Many provisions in this bill are already covered by existing laws and association documents. Some governing documents have very well-defined election procedures that provide more transparency and owner oversight than outlined in this proposed statute.
CAI’s Government Regulation of Community Associations Public Policy opposes laws and regulations that nullify the association’s governing documents.
This legislation conflicts with Federal and State statute naming management companies as third parties. It specifically states that management companies are NOT independent parties. Many full-service management agreements include provisions for conducting elections and/or provide software to do so. Management is also required to maintain association records, including election-related materials. These requirements increase costs by necessitating third-party hires or additional administrative expenses due to increased bureaucracy.
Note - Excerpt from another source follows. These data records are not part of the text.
import Summits.BirchSwinnertonDyer.BirchSwinnertonDyer.Theses.SemiOrdinaryEisensteinDescent
import Summits.BirchSwinnertonDyer.BirchSwinnertonDyer.Theorems.SemiOrdinaryEisensteinDescentWildSplitEisensteinInclusionAtThreeValueAtOne
import Literature.NumberTheory.EllipticCurves.IwasawaAlgebraRankOneIdealProofs
import Literature.NumberTheory.EllipticCurves.UnrIntegersUnits
import HarnessLib

/-!
# Crux E `WildSplitEisensteinInclusionAtThree` (stmt-BirchSwinnertonDyer-20479): the LEADING-TERM CRITERION —
# modulo UTD's Kolyvagin inclusion (20395) the Λ-adic Eisenstein inclusion IS its bottom-layer shadow
# (cell `pub/bsd-wall`, width seat `bsd-wall-soed-p1-w2` g2, `--supports 20479`, helper)

Route `SemiOrdinaryEisensteinDescent` (SOED). The sibling file `…WildSplitEisensteinInclusionAtThreeValueAtOne`
(w3 g0, p580416) proved crux E ⟹ its value-at-𝟙 residual `E_𝟙` («`‖f(𝟙)‖₃ ≤ ‖L(𝟙)‖` for a generator `f` of
`Ch_Λ(X_(∅,0))`») and that the route's kernel consumes E ONLY through `E_𝟙`, at frames where control
(crux C, 20386) has already supplied CTL₀ (`f(𝟙) ≠ 0`). THIS FILE proves the CONVERSE on that locus, modulo
route UTD's wall `AdditiveSplitIMCInclusionAtThree` (stmt-BirchSwinnertonDyer-20395, the Kolyvagin-direction
inclusion `(L) ⊆ Ch_Λ(X_(∅,0))·R₀⟦T⟧`; its signature is DISPLAYED verbatim as a hypothesis, UTD's route file is
not imported), and the order-of-vanishing generalisation that removes the locus restriction:

* §1 ALGEBRA in `R₀⟦T⟧` (every prime `p`; `R₀ = unrIntegers p ⊂ ℂ_p`, elements of norm `≤ 1`, units = norm
  `1` by Literature `unrIntegers.isUnit_iff_norm_eq_one`). **`span_eq_span_of_span_le_of_norm_coeff_le`**: if
  `(L) ⊆ (g)` (`g ∣ L`), `g_0 = … = g_{r-1} = 0`, `g_r ≠ 0` and `‖g_r‖ ≤ ‖L_r‖`, then `(g) = (L)`. Proof:
  `L = h·g` gives `L_r = g_r·h(0)` (`coeff_mul_eq_of_coeff_lt_eq_zero`), so `‖g_r‖ ≤ ‖g_r‖·‖h(0)‖` forces
  `‖h(0)‖ = 1`, `h(0) ∈ R₀ˣ`, `h ∈ R₀⟦T⟧ˣ`. Case `r = 0`: `span_eq_span_of_span_le_of_norm_constantCoeff_le`;
  mixed currency `f ∈ ℤ_p⟦T⟧ ↦ R₀⟦T⟧` (the kernel's shapes): `map_span_eq_span_of_span_le_of_norm_coeff_le`,
  `map_span_eq_span_of_span_le_of_norm_constantCoeff_le`.
* §2 ON THE CTL₀ LOCUS (the displayed shape `E^{CTL₀}` = crux E's binders and torsion guard VERBATIM, conclusion
  «for every generator `f` of `Ch_Λ(X_(∅,0))` with `f(𝟙) ≠ 0`, `Ch_Λ(X_(∅,0))·R₀⟦T⟧ ⊆ (L)`» — NOT a new item or
  definition): **`imcEqualityCTL_of_kolyvaginInclusion_of_valueAtOne`** (UTD 20395 displayed + `E_𝟙` displayed ⟹
  the `(∅,0)` main-conjecture EQUALITY `Ch·R₀⟦T⟧ = (L)` at every CTL₀ frame), hence
  **`cruxCTL_of_kolyvaginInclusion_of_valueAtOne`**; conversely `cruxCTL_of_crux` (trivial) and
  **`valueAtOne_of_cruxCTL`** (`E^{CTL₀} ⟹ E_𝟙`: off CTL₀ the inequality `‖0‖ ≤ ‖L(𝟙)‖` is empty); so
  **`cruxCTL_iff_valueAtOne_of_kolyvaginInclusion`**: modulo 20395, `E^{CTL₀} ⟺ E_𝟙`; and the leaf
  `WAllExclAddWildRankOneSurj` from `E^{CTL₀}` in place of E (`wAllExclAddWildRankOneSurj_of_cruxCTL`, through
  w3's `wAllExclAddWildRankOneSurj_of_valueAtOne` by name).
* §3 OFF THE LOCUS (the fields `K` with `L(E^(d_K),1) = 0`, `r_an(E/K) ≥ 3`, over which crux E also quantifies
  and where `f(𝟙) = 0 = L(𝟙)`): the LEADING-TERM display `E_lead` («for every generator `f` and every `r` with
  `f_0 = … = f_{r-1} = 0 ≠ f_r`: `‖f_r‖₃ ≤ ‖L_r‖`», the inequality between the leading Taylor coefficients at
  the trivial character). **`crux_of_kolyvaginInclusion_of_leadingTerm`**: UTD 20395 + `E_lead` ⟹ crux E BY NAME
  (no locus restriction; `Ch_Λ` is principal by Literature `charIdeal_isPrincipal_holds`); and
  **`leadingTerm_of_crux_of_kolyvaginInclusion`**: E + 20395 ⟹ `E_lead`. So MODULO UTD's WALL, CRUX E IS
  EQUIVALENT TO `E_lead` (`crux_iff_leadingTerm_of_kolyvaginInclusion`), and on the kernel's locus to `E_𝟙`.

PLANNING READING (for the SOED pen; nothing is claimed about 20395, E, `E_𝟙` or `E_lead`): given UTD's Kolyvagin
inclusion, the Λ-adic content of crux E beyond the bottom-layer index inequality `E_𝟙` (in index currency
«`ord₃#Ш(E/K)[3^∞] + 2·ord₃∏c_q + 2·ord₃c ≥ 2·ord₃[E(K):ℤP]`», the converse of the Kolyvagin crux Ko) lives
ONLY at the fields `K` off the CTL₀ locus, which the leaf never visits, and there it is the leading-coefficient
inequality at `𝟙` (Λ-adic Gross–Zagier / derived-height territory), not new Eisenstein-congruence content. The
two research walls of row 2·3@3 lane 3 — UTD's `⊇` and SOED's `⊆` — therefore differ, on the kernel's locus, by
exactly the `3`-part of the BSD formula over `K`.

HONEST STATUS: no progress on E itself; 20395, `E_𝟙`, `E_lead` are antecedents; no definition, no named fact, no
`sorry`; BSD is not proved for any curve. Supports, does not close, stmt-BirchSwinnertonDyer-20479.

References: [JetchevSkinnerWan2017] §7.4.1 (arXiv:1512.06894 p. 30) (STEP L at the bottom layer);
[Washington1997] §7.1 and §13.2 (units of `𝒪⟦T⟧`; principal characteristic ideals); [Castella2018] Thm. 2.3,
§5 (5.1)–(5.3) (the frames); folklore (ultrametric norms in `ℂ_p`).
-/

noncomputable section

open scoped Classical

set_option linter.dupNamespace false
set_option autoImplicit false

namespace Summit.BirchSwinnertonDyer.BirchSwinnertonDyer.Theorems.WildSplitEisensteinInclusionAtThreeLeadingTerm

open PowerSeries NumberField IsDedekindDomain Field
  Literature.NumberTheory.EllipticCurves
  Summit.BirchSwinnertonDyer.Rank1Residual.X11b
  Summit.BirchSwinnertonDyer.Rank1Residual.X11b.Halves
  Summit.BirchSwinnertonDyer.BirchSwinnertonDyer.Theses.SemiOrdinaryEisensteinDescent
  Summit.BirchSwinnertonDyer.BirchSwinnertonDyer.Theorems

/-! ### §1 Algebra in `R₀⟦T⟧`: equality behind a divisibility from the leading coefficients -/

section Algebra

variable {p : ℕ} [Fact p.Prime]

/-- If the coefficients of `g` below degree `r` vanish then `(g·h)_r = g_r·h(0)` (only the summand `(r, 0)` of
the Cauchy product survives). [folklore] -/
theorem coeff_mul_eq_of_coeff_lt_eq_zero {R : Type*} [CommSemiring R] {g : PowerSeries R} (h : PowerSeries R)
    {r : ℕ} (hg : ∀ i < r, coeff i g = 0) :
    coeff r (g * h) = coeff r g * constantCoeff h := by
  rw [coeff_mul, Finset.sum_eq_single (r, 0)]
  · rw [coeff_zero_eq_constantCoeff_apply]
  · rintro ⟨i, j⟩ hij hne
    have hij' : i + j = r := Finset.HasAntidiagonal.mem_antidiagonal.mp hij
    have hi : i < r := by
      by_contra hi
      have h1 : i = r := by omega
      have h2 : j = 0 := by omega
      exact hne (by rw [h1, h2])
    simp only [hg i hi, zero_mul]
  · intro h
    exact absurd (Finset.HasAntidiagonal.mem_antidiagonal.mpr (Nat.add_zero r) : (r, 0) ∈ Finset.HasAntidiagonal.antidiagonal r) h

/-- A non-zero element of `R₀ ⊂ ℂ_p` has positive norm. [folklore] -/
theorem norm_coe_pos_of_ne_zero {x : unrIntegers p} (hx : x ≠ 0) : 0 < ‖(x : ℂ_[p])‖ := by
  rw [norm_pos_iff]
  exact fun h ↦ hx (by exact_mod_cast h)

/-- **The leading-term criterion.** In `R₀⟦T⟧`: if `(L) ⊆ (g)` (the Kolyvagin direction `g ∣ L`), the
coefficients of `g` below degree `r` vanish, `g_r ≠ 0`, and `‖g_r‖ ≤ ‖L_r‖` in `ℂ_p` (the Eisenstein direction
READ ON THE LEADING COEFFICIENT ONLY), then `(g) = (L)`. Indeed `L = h·g`, `L_r = g_r·h(0)`,
`‖g_r‖ ≤ ‖g_r‖·‖h(0)‖` with `‖g_r‖ > 0` and `‖h(0)‖ ≤ 1` give `‖h(0)‖ = 1`, so `h(0) ∈ R₀ˣ`
(`unrIntegers.isUnit_iff_norm_eq_one`) and `h ∈ R₀⟦T⟧ˣ`. [cite: Washington1997, §7.1] -/
theorem span_eq_span_of_span_le_of_norm_coeff_le {g L : UnrSeries p} {r : ℕ}
    (hle : Ideal.span {L} ≤ Ideal.span {g}) (hg : ∀ i < r, coeff i g = 0) (hgr : coeff r g ≠ 0)
    (hnorm : ‖((coeff r g : unrIntegers p) : ℂ_[p])‖ ≤ ‖((coeff r L : unrIntegers p) : ℂ_[p])‖) :
    Ideal.span {g} = Ideal.span {L} := by
  obtain ⟨h, hh⟩ := Ideal.mem_span_singleton'.mp (hle (Ideal.mem_span_singleton_self L))
  -- `L = h * g`; the `r`-th coefficient: `L_r = g_r · h(0)`
  have hLr : coeff r L = coeff r g * constantCoeff h := by
    rw [← hh, mul_comm h g, coeff_mul_eq_of_coeff_lt_eq_zero h hg]
  have hpos : 0 < ‖((coeff r g : unrIntegers p) : ℂ_[p])‖ := norm_coe_pos_of_ne_zero hgr
  have hh0 : ‖((constantCoeff h : unrIntegers p) : ℂ_[p])‖ = 1 := by
    refine le_antisymm (norm_coe_unrIntegers_le_one p _) ?_
    have h1 : ‖((coeff r g : unrIntegers p) : ℂ_[p])‖ * 1 ≤
        ‖((coeff r g : unrIntegers p) : ℂ_[p])‖ * ‖((constantCoeff h : unrIntegers p) : ℂ_[p])‖ := by
      rw [mul_one, ← norm_mul, ← Subring.coe_mul, ← hLr]
      exact hnorm
    exact le_of_mul_le_mul_left h1 hpos
  have hu : IsUnit h :=
    PowerSeries.isUnit_iff_constantCoeff.mpr ((unrIntegers.isUnit_iff_norm_eq_one _).mpr hh0)
  rw [← hh, Ideal.span_singleton_mul_left_unit hu]

/-- **The CTL₀ case `r = 0`**: `(L) ⊆ (g)`, `g(0) ≠ 0` and `‖g(0)‖ ≤ ‖L(0)‖` give `(g) = (L)`.
[cite: Washington1997, §7.1] -/
theorem span_eq_span_of_span_le_of_norm_constantCoeff_le {g L : UnrSeries p}
    (hle : Ideal.span {L} ≤ Ideal.span {g}) (hg0 : constantCoeff g ≠ 0)
    (hnorm : ‖((constantCoeff g : unrIntegers p) : ℂ_[p])‖ ≤
      ‖((constantCoeff L : unrIntegers p) : ℂ_[p])‖) :
    Ideal.span {g} = Ideal.span {L} := by
  refine span_eq_span_of_span_le_of_norm_coeff_le (r := 0) hle (fun i hi ↦ absurd hi (Nat.not_lt_zero i))
    ?_ ?_
  · rwa [coeff_zero_eq_constantCoeff_apply]
  · simpa only [coeff_zero_eq_constantCoeff_apply] using hnorm

/-- The coefficients of `ι(f) ∈ R₀⟦T⟧` (`ι : ℤ_p → R₀`) read in `ℂ_p` are those of `f` read in `ℚ_p`:
`‖ι(f)_r‖ = ‖f_r‖`. [folklore] -/
theorem norm_coeff_map_toUnr (f : IwasawaAlgebra p) (r : ℕ) :
    ‖((coeff r (PowerSeries.map (toUnr p) f) : unrIntegers p) : ℂ_[p])‖ = ‖((coeff r f : ℤ_[p]) : ℚ_[p])‖ := by
  rw [coeff_map, coe_toUnr, norm_algebraMap']

/-- `ι(f)_r = 0 ↔ f_r = 0` (`ℤ_p → R₀ ⊂ ℂ_p` is injective). [folklore] -/
theorem coeff_map_toUnr_eq_zero_iff (f : IwasawaAlgebra p) (r : ℕ) :
    coeff r (PowerSeries.map (toUnr p) f) = 0 ↔ coeff r f = 0 := by
  rw [coeff_map]
  constructor
  · intro h0
    have h1 : ((toUnr p (coeff r f) : unrIntegers p) : ℂ_[p]) = 0 := by rw [h0]; rfl
    rwa [coe_toUnr, _root_.map_eq_zero, PadicInt.coe_eq_zero] at h1
  · intro h0
    rw [h0, map_zero]

/-- **Mixed currency (the kernel's shapes), general `r`.** For `f ∈ Λ = ℤ_p⟦T⟧` and `L ∈ R₀⟦T⟧`: if
`(L) ⊆ (f)·R₀⟦T⟧`, `f_0 = … = f_{r-1} = 0 ≠ f_r` and `‖f_r‖ ≤ ‖L_r‖`, then `(f)·R₀⟦T⟧ = (L)`.
[cite: Washington1997, §7.1] -/
theorem map_span_eq_span_of_span_le_of_norm_coeff_le {f : IwasawaAlgebra p} {L : UnrSeries p} {r : ℕ}
    (hle : Ideal.span {L} ≤ (Ideal.span {f}).map (PowerSeries.map (toUnr p)))
    (hf : ∀ i < r, coeff i f = 0) (hfr : coeff r f ≠ 0)
    (hnorm : ‖((coeff r f : ℤ_[p]) : ℚ_[p])‖ ≤ ‖((coeff r L : unrIntegers p) : ℂ_[p])‖) :
    (Ideal.span {f}).map (PowerSeries.map (toUnr p)) = Ideal.span {L} := by
  rw [CongruenceLimit.map_span_singleton_powerSeries] at hle ⊢
  refine span_eq_span_of_span_le_of_norm_coeff_le hle
    (fun i hi ↦ (coeff_map_toUnr_eq_zero_iff f i).mpr (hf i hi)) ?_ ?_
  · exact fun h0 ↦ hfr ((coeff_map_toUnr_eq_zero_iff f r).mp h0)
  · rwa [norm_coeff_map_toUnr]

/-- **Mixed currency, CTL₀ case `r = 0`**: `(L) ⊆ (f)·R₀⟦T⟧`, `f(0) ≠ 0`, `‖f(0)‖ ≤ ‖L(0)‖` ⟹
`(f)·R₀⟦T⟧ = (L)`. [cite: Washington1997, §7.1] -/
theorem map_span_eq_span_of_span_le_of_norm_constantCoeff_le {f : IwasawaAlgebra p} {L : UnrSeries p}
    (hle : Ideal.span {L} ≤ (Ideal.span {f}).map (PowerSeries.map (toUnr p)))
    (hf0 : constantCoeff f ≠ 0)
    (hnorm : ‖((constantCoeff f : ℤ_[p]) : ℚ_[p])‖ ≤ ‖((constantCoeff L : unrIntegers p) : ℂ_[p])‖) :
    (Ideal.span {f}).map (PowerSeries.map (toUnr p)) = Ideal.span {L} := by
  refine map_span_eq_span_of_span_le_of_norm_coeff_le (r := 0) hle (fun i hi ↦ absurd hi (Nat.not_lt_zero i))
    ?_ ?_
  · rwa [coeff_zero_eq_constantCoeff_apply]
  · simpa only [coeff_zero_eq_constantCoeff_apply] using hnorm

/-- **Converse bookkeeping**: if `(f)·R₀⟦T⟧ = (L)` and `f_0 = … = f_{r-1} = 0`, then `‖f_r‖ = ‖L_r‖`
(`L = ι(f)·u` with `u ∈ R₀⟦T⟧ˣ`, `L_r = ι(f)_r·u(0)`, `‖u(0)‖ = 1`). [cite: Washington1997, §7.1] -/
theorem norm_coeff_eq_of_map_span_eq_span {f : IwasawaAlgebra p} {L : UnrSeries p} {r : ℕ}
    (heq : (Ideal.span {f}).map (PowerSeries.map (toUnr p)) = Ideal.span {L})
    (hf : ∀ i < r, coeff i f = 0) :
    ‖((coeff r f : ℤ_[p]) : ℚ_[p])‖ = ‖((coeff r L : unrIntegers p) : ℂ_[p])‖ := by
  rw [CongruenceLimit.map_span_singleton_powerSeries, Ideal.span_singleton_eq_span_singleton] at heq
  obtain ⟨u, hu⟩ := heq
  have hLr : coeff r L = coeff r (PowerSeries.map (toUnr p) f) * constantCoeff (u : UnrSeries p) := by
    rw [← hu, coeff_mul_eq_of_coeff_lt_eq_zero (u : UnrSeries p)
      (fun i hi ↦ (coeff_map_toUnr_eq_zero_iff f i).mpr (hf i hi))]
  have hu0 : ‖((constantCoeff (u : UnrSeries p) : unrIntegers p) : ℂ_[p])‖ = 1 :=
    (unrIntegers.isUnit_iff_norm_eq_one _).mp (PowerSeries.isUnit_constantCoeff _ u.isUnit)
  rw [← norm_coeff_map_toUnr, hLr, Subring.coe_mul, norm_mul, hu0, mul_one]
MDLAC will propose clarification of the “independent party” conflict, although our priorities are yet to be determined.
Status: Unsuccessfully PASSED. Effective October 1, 2025.
SB891/HB1466 – Accessory Dwelling Units
MD LAC opposed this bill package, given the infringement on the ability of associations to reasonably regulate accessory dwelling units through architectural control measures, consistent with CAI’s Accessory Dwelling Unit Public Policy. The Bill package establishes a state policy to promote and encourage the creation of accessory dwelling units (ADUs) on land with a single-family detached dwelling unit as the primary dwelling unit, to help meet housing needs. The bill also requires adoption of local laws authorizing ADUs and prohibits a restriction on use of a property from unreasonably limiting the ability of an owner to develop or offer for rent an ADU. Additionally, the bill authorizes homeowners’ associations to treat an ADU as a separate lot for purposes of voting and assessments.
While MD LAC is sensitive to Maryland’s current housing shortage, by their governing documents community associations have the right to regulate the size and scope of buildings/improvements within their communities. It remains to be seen if our Maryland community associations will encounter any governance, assessment or infrastructure problems as a result of more buildings and more residents and our communities are encouraged to monitor these subject ADUs for the empirical data that will be needed to suggest potential future changes to the law.
Status: Unsuccessfully PASSED. Effective October 1, 2025.